На самом деле ничего высокомерного в эсквайровских очерках Хемингуэя нет. Он говорил, что не придавал значения этой работе, выполняемой ради денег, но старался писать «правдиво, интересно и без претензий». Так и получалось: интересно, правдиво и даже поэтично. О ловле рыбы с катера: «Рыба – существо удивительное и дикое – обладает невероятной скоростью и силой, а когда она плывет в воде или взвивается в четких прыжках, это – красота, которая не поддается никаким описаниям и чего бы ты не увидел, если бы не охотился в море. Вдруг ты оказываешься привязанным к рыбе, ощущаешь ее скорость, ее мощь и свирепую силу, как будто ты едешь на лошади, встающей на дыбы. Полчаса, час, пять часов ты прикреплен к рыбе так же, как и она к тебе, и ты усмиряешь, выезжаешь ее, точно дикую лошадь, и в конце концов подводишь к лодке». Он также описал случай, послуживший позднее сюжетом «Старика и моря»: «Старик не расставался с рыбой день и ночь и еще день и еще ночь, и все это время рыба плыла на большой глубине и тащила за собой лодку. Когда она всплыла, старик подтянул к ней лодку и ударил ее гарпуном. Привязанную к лодке, ее атаковали акулы, и старик боролся с ними совсем один в Гольфстриме на маленькой лодке. Он бил их багром, колол гарпуном, отбивал веслом, пока не выдохся, и тогда акулы съели все, что могли. Он рыдал, когда рыбаки подобрали его, полуобезумевшего от своей потери, а акулы все еще продолжали кружить вокруг лодки».

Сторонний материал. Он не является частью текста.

import Summits.ABC.ABC.Theorems.TwistAmplificationMazurKaneLawRecordFineDictionary
import Summits.ABC.ABC.Theorems.TwistAmplificationMazurKaneLawRecordFineEndgame
import Summits.ABC.ABC.Theorems.TwistAmplificationMazurKaneLawRecordLPRG
import Summits.ABC.ABC.Theorems.TwistAmplificationMazurKaneLawRecordLPRH
import Summits.ABC.ABC.Theorems.TwistAmplificationMazurKaneLawRecordTransfer
import Summits.ABC.ABC.Theorems.TwistAmplificationMazurKaneLawRecordsV3

/-!
# Certified record exponents, pipeline v2 — records `RG`, `RH` (crux `TwistAmplification.MazurKaneLaw`, stmt-ABC-2757)

Line `fibre-toolkit-lp-wall-map`, lead c3 (third independent implementation of the kit's exact linear programme and of the
certificate generator, `lp/` of the proving session; it reproduces lead c2's values `V(16/9) = 1`, `V(7/4) = 44/45`,
`V₇(1) = 67/115` and gives `V₅(1) = 24/41`). The exact value `V₅(s)` of the enlarged fibre toolkit was computed on the grid
`s = 1.00 (0.01) 1.78`; on `[57/50, 39/25]` the certified curve is now within `0.008` of it:

* `recordAt_RG` : for every `s₀ ∈ [57/50, 3/2]`, `RecordAt s₀ (17 s₀/30 + 1/50)` (kit values `.660 / .692 / .752 / .806 / .866` at
  `1.14 / 1.2 / 1.3 / 1.4 / 1.5`; certified `.666 / .700 / .757 / .813 / .870`), below lead c2's `recordAt_RA` (`(23 s₀ + 1)/40`) by
  `(s₀ + 0.6)/120 ∈ [0.0145, 0.0175]` on this range; generated LP lemma `lp_RG` (`J = 5`, 924-cell cover tree in eight files).
* `recordAt_RH` : for every `s₀ ∈ [3/2, 39/25]`, `RecordAt s₀ (29 s₀/60 + 143/1000)` (kit `.866 / .875 / .885 / .895` at
  `1.5 / 1.52 / 1.54 / 1.56`; certified `.868 / .878 / .887 / .897`), below lead c2's `recordAt_RB` (`(19 s₀ + 7)/40`) by
  `0.032 − s₀/120 ∈ [0.019, 0.0195]`; generated LP lemma `lp_RH` (`J = 5`, four files).

In the crux's literal shape (`mazurKane_count_le_rpow_RG/RH`): for `57/50 ≤ s < 3/2`, `#{abc triples, c ≤ N, rad(abc) ≤ c^s} ≤
C N^{17s/30 + 1/50 + ε}`; for `3/2 ≤ s < 39/25`, `≤ C N^{29s/60 + 143/1000 + ε}`. The residue of the crux is unchanged (exact value `1`
on `[16/9, 2]`, `kit_lp_value_one_at_sixteen_ninths`).
-/

noncomputable section

-- `Summit.<Summit>.<Problem>`: the duplicate `ABC.ABC` is deliberate (single-conjunct summit).
set_option linter.dupNamespace false

namespace Summit.ABC.ABC.Theorems.MazurKaneLaw

open Summit.ABC.ABC.Theorems.MazurKaneLaw.Toolkit

/-! ### `RG`: `s₀ ∈ [57/50, 3/2]`, exponent `17 s₀/30 + 1/50` -/

/-- **Parametric fine record instance `RG`**: for every `s₀ ∈ [57/50, 3/2]`, `RecordInstanceK 3 5 s₀ (17 s₀/30 + 1/50)`, from the
generated parametric LP lemma `lp_RG`. -/
theorem recordInstance_RG : ∀ s₀ : ℝ, 57 / 50 ≤ s₀ → s₀ ≤ 3 / 2 →
    Summit.ABC.ABC.Theorems.MazurKaneLaw.Toolkit.RecordInstanceK 3 5 s₀ ((17 / 30 : ℝ) * s₀ + (1 / 50 : ℝ)) :=
  fun s₀ h1 h2 => recordInstanceK_of_lp 3 5 s₀ ((17 / 30 : ℝ) * s₀ + (1 / 50 : ℝ)) (by norm_num) (lp_RG s₀ h1 h2)

/-- **Parametric certified record `RG`** (registered sub-goal `recordAt_RG` of crux stmt-ABC-2757): for every `s₀ ∈ [57/50, 3/2]`,
every `s < s₀` and `ε > 0`, `#{abc triples, c ≤ N, rad(abc) ≤ c^s} ≤ C · N^{17 s₀/30 + 1/50 + ε}` for `N ≥ 2`. -/
theorem recordAt_RG : ∀ s₀ : ℝ, 57 / 50 ≤ s₀ → s₀ ≤ 3 / 2 → Summit.ABC.ABC.Theorems.MazurKaneLaw.Toolkit.RecordAt s₀ ((17 / 30 : ℝ) * s₀ + (1 / 50 : ℝ)) :=
  fun s₀ h1 h2 => recordAt_of_shapeBound 5 s₀ ((17 / 30 : ℝ) * s₀ + (1 / 50 : ℝ)) (by norm_num) (by norm_num) (by linarith)
    (by linarith) (shapeCount_le_of_recordInstanceK 3 5 s₀ ((17 / 30 : ℝ) * s₀ + (1 / 50 : ℝ)) (by norm_num) (by norm_num)
      (by linarith) (recordInstance_RG s₀ h1 h2))

/-- **`RG` in the crux's literal shape**: for `57/50 ≤ s < 3/2` and `ε > 0` there is `C` with
`#{abc triples (a,b,c) : c ≤ N, rad(abc) ≤ c^s} ≤ C · N^{17s/30 + 1/50 + ε}` for all `N ≥ 2`. Take `s₀ = min (3/2) (s + ε)` in
`recordAt_RG` with `ε′ = ε/3`. -/
theorem mazurKane_count_le_rpow_RG (s : ℝ) (hs1 : 57 / 50 ≤ s) (hs2 : s < 3 / 2) (ε : ℝ) (hε : 0 < ε) :
    ∃ C : ℝ, ∀ N : ℕ, 2 ≤ N →
      (Set.ncard {t : ℕ × ℕ × ℕ | Literature.NumberTheory.DiophantineGeometry.IsABCTriple t.1 t.2.1 t.2.2 ∧ t.2.2 ≤ N ∧
        ((Literature.NumberTheory.DiophantineGeometry.rad t.1 t.2.1 t.2.2 : ℕ) : ℝ) ≤ (t.2.2 : ℝ) ^ s} : ℝ) ≤
        C * (N : ℝ) ^ (17 * s / 30 + 1 / 50 + ε) := by
  -- adapted from `mazurKane_count_le_rpow_RF` (TwistAmplificationMazurKaneLawRecordsV4.lean)
  have hm1 : min (3 / 2) (s + ε) ≤ 3 / 2 := min_le_left _ _
  have hm2 : min (3 / 2) (s + ε) ≤ s + ε := min_le_right _ _
  have hm3 : s < min (3 / 2) (s + ε) := lt_min hs2 (by linarith)
  obtain ⟨C, hC⟩ := recordAt_RG (min (3 / 2) (s + ε)) (by linarith) hm1 s hm3 (ε / 3) (by positivity)
  exact ⟨max C 0, fun N hN => record_bound_mono hN (by linarith) (hC N hN)⟩

/-! ### `RH`: `s₀ ∈ [3/2, 39/25]`, exponent `29 s₀/60 + 143/1000` -/

/-- **Parametric fine record instance `RH`**: for every `s₀ ∈ [3/2, 39/25]`, `RecordInstanceK 3 5 s₀ (29 s₀/60 + 143/1000)`, from the
generated parametric LP lemma `lp_RH`. -/
theorem recordInstance_RH : ∀ s₀ : ℝ, 3 / 2 ≤ s₀ → s₀ ≤ 39 / 25 →
    Summit.ABC.ABC.Theorems.MazurKaneLaw.Toolkit.RecordInstanceK 3 5 s₀ ((29 / 60 : ℝ) * s₀ + (143 / 1000 : ℝ)) :=
  fun s₀ h1 h2 => recordInstanceK_of_lp 3 5 s₀ ((29 / 60 : ℝ) * s₀ + (143 / 1000 : ℝ)) (by norm_num) (lp_RH s₀ h1 h2)

/-- **Parametric certified record `RH`** (registered sub-goal `recordAt_RH` of crux stmt-ABC-2757): for every `s₀ ∈ [3/2, 39/25]`,
every `s < s₀` and `ε > 0`, `#{abc triples, c ≤ N, rad(abc) ≤ c^s} ≤ C · N^{29 s₀/60 + 143/1000 + ε}` for `N ≥ 2`. -/
theorem recordAt_RH : ∀ s₀ : ℝ, 3 / 2 ≤ s₀ → s₀ ≤ 39 / 25 → Summit.ABC.ABC.Theorems.MazurKaneLaw.Toolkit.RecordAt s₀ ((29 / 60 : ℝ) * s₀ + (143 / 1000 : ℝ)) :=
  fun s₀ h1 h2 => recordAt_of_shapeBound 5 s₀ ((29 / 60 : ℝ) * s₀ + (143 / 1000 : ℝ)) (by norm_num) (by norm_num) (by linarith)
    (by linarith) (shapeCount_le_of_recordInstanceK 3 5 s₀ ((29 / 60 : ℝ) * s₀ + (143 / 1000 : ℝ)) (by norm_num) (by norm_num)
      (by linarith) (recordInstance_RH s₀ h1 h2))

/-- **`RH` in the crux's literal shape**: for `3/2 ≤ s < 39/25` and `ε > 0` there is `C` with
`#{abc triples (a,b,c) : c ≤ N, rad(abc) ≤ c^s} ≤ C · N^{29s/60 + 143/1000 + ε}` for all `N ≥ 2`. -/
theorem mazurKane_count_le_rpow_RH (s : ℝ) (hs1 : 3 / 2 ≤ s) (hs2 : s < 39 / 25) (ε : ℝ) (hε : 0 < ε) :
    ∃ C : ℝ, ∀ N : ℕ, 2 ≤ N →
      (Set.ncard {t : ℕ × ℕ × ℕ | Literature.NumberTheory.DiophantineGeometry.IsABCTriple t.1 t.2.1 t.2.2 ∧ t.2.2 ≤ N ∧
        ((Literature.NumberTheory.DiophantineGeometry.rad t.1 t.2.1 t.2.2 : ℕ) : ℝ) ≤ (t.2.2 : ℝ) ^ s} : ℝ) ≤
        C * (N : ℝ) ^ (29 * s / 60 + 143 / 1000 + ε) := by
  -- adapted from `mazurKane_count_le_rpow_RF` (TwistAmplificationMazurKaneLawRecordsV4.lean)
  have hm1 : min (39 / 25) (s + ε) ≤ 39 / 25 := min_le_left _ _
  have hm2 : min (39 / 25) (s + ε) ≤ s + ε := min_le_right _ _
  have hm3 : s < min (39 / 25) (s + ε) := lt_min hs2 (by linarith)
  obtain ⟨C, hC⟩ := recordAt_RH (min (39 / 25) (s + ε)) (by linarith) hm1 s hm3 (ε / 3) (by positivity)
  exact ⟨max C 0, fun N hN => record_bound_mono hN (by linarith) (hC N hN)⟩

end Summit.ABC.ABC.Theorems.MazurKaneLaw

end
import Summits.HubbardSuperconductivity.HubbardSuperconductivity.Theorems.AnisotropyChordTransferFibre3FinXDEvalW

/-!
# Route `AnisotropyChord` / H0 rotor rung: FIN per-`L` SIDE-CONDITION cell facts, `L = 21` (GM₃ cells 84–85)

Kernel facts `sdCellAnyZ 21 (49/50) 20 la lb (c, bn, aD) = true` (regime clause `mHole ≥ 0 ∧ facMI·η·(aD + b/(2+cos θ)) < c` on the cell, or vacuity), g5's `xbEval` objects, `decide +kernel`.
Prover seat `hubbard-h0-rotor-p3` g7; helper for piece A = stmt-HubbardSuperconductivity-23918 of rung 19089 (`--supports`, helper class).
WHAT THIS IS NOT: nothing here proves superconductivity in the Hubbard model (rotor TARGET as worded stays FALSE, g15 verdict); kernel facts /
assembly for ONE conditional reduction at one `L`.
-/

set_option linter.dupNamespace false
set_option autoImplicit false

namespace Summit.HubbardSuperconductivity.HubbardSuperconductivity.Theorems.AnisotropyChord.Transfer.Fibre3

namespace FinXD

/-- side-condition cell `[969542645497649, 993781211635091]` of `L = 21` (`cert`). [folklore] -/
theorem sd21_84 : sdCellAnyZ 21 (49/50 : ℚ) 20 969542645497649 993781211635091 ((11/20 : ℚ), (14 : ℕ), (2/25 : ℚ)) = true := by (rw [← sdCellAnyZW_eq]; decide +kernel)

/-- side-condition cell `[993781211635091, 1018625741925969]` of `L = 21` (`cert`). [folklore] -/
theorem sd21_85 : sdCellAnyZ 21 (49/50 : ℚ) 20 993781211635091 1018625741925969 ((11/20 : ℚ), (14 : ℕ), (2/25 : ℚ)) = true := by (rw [← sdCellAnyZW_eq]; decide +kernel)

end FinXD

end Summit.HubbardSuperconductivity.HubbardSuperconductivity.Theorems.AnisotropyChord.Transfer.Fibre3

Иногда он писал в «Эсквайр» о литературе и политике, например, предсказывал Вторую мировую в статье «Заметки о будущей войне»: «Было убито более семи миллионов, и убить значительно больше, чем семь миллионов, сегодня истерично мечтает бывший ефрейтор германской армии и бывший морфинист, сжигаемый личным и военным честолюбием в дурмане мрачного, кровавого, мистического патриотизма. Гитлеру не терпится развязать в Европе войну. Он бывший ефрейтор, и в этой войне он будет не воевать, а только произносить речи». Это нормальная качественная журналистика.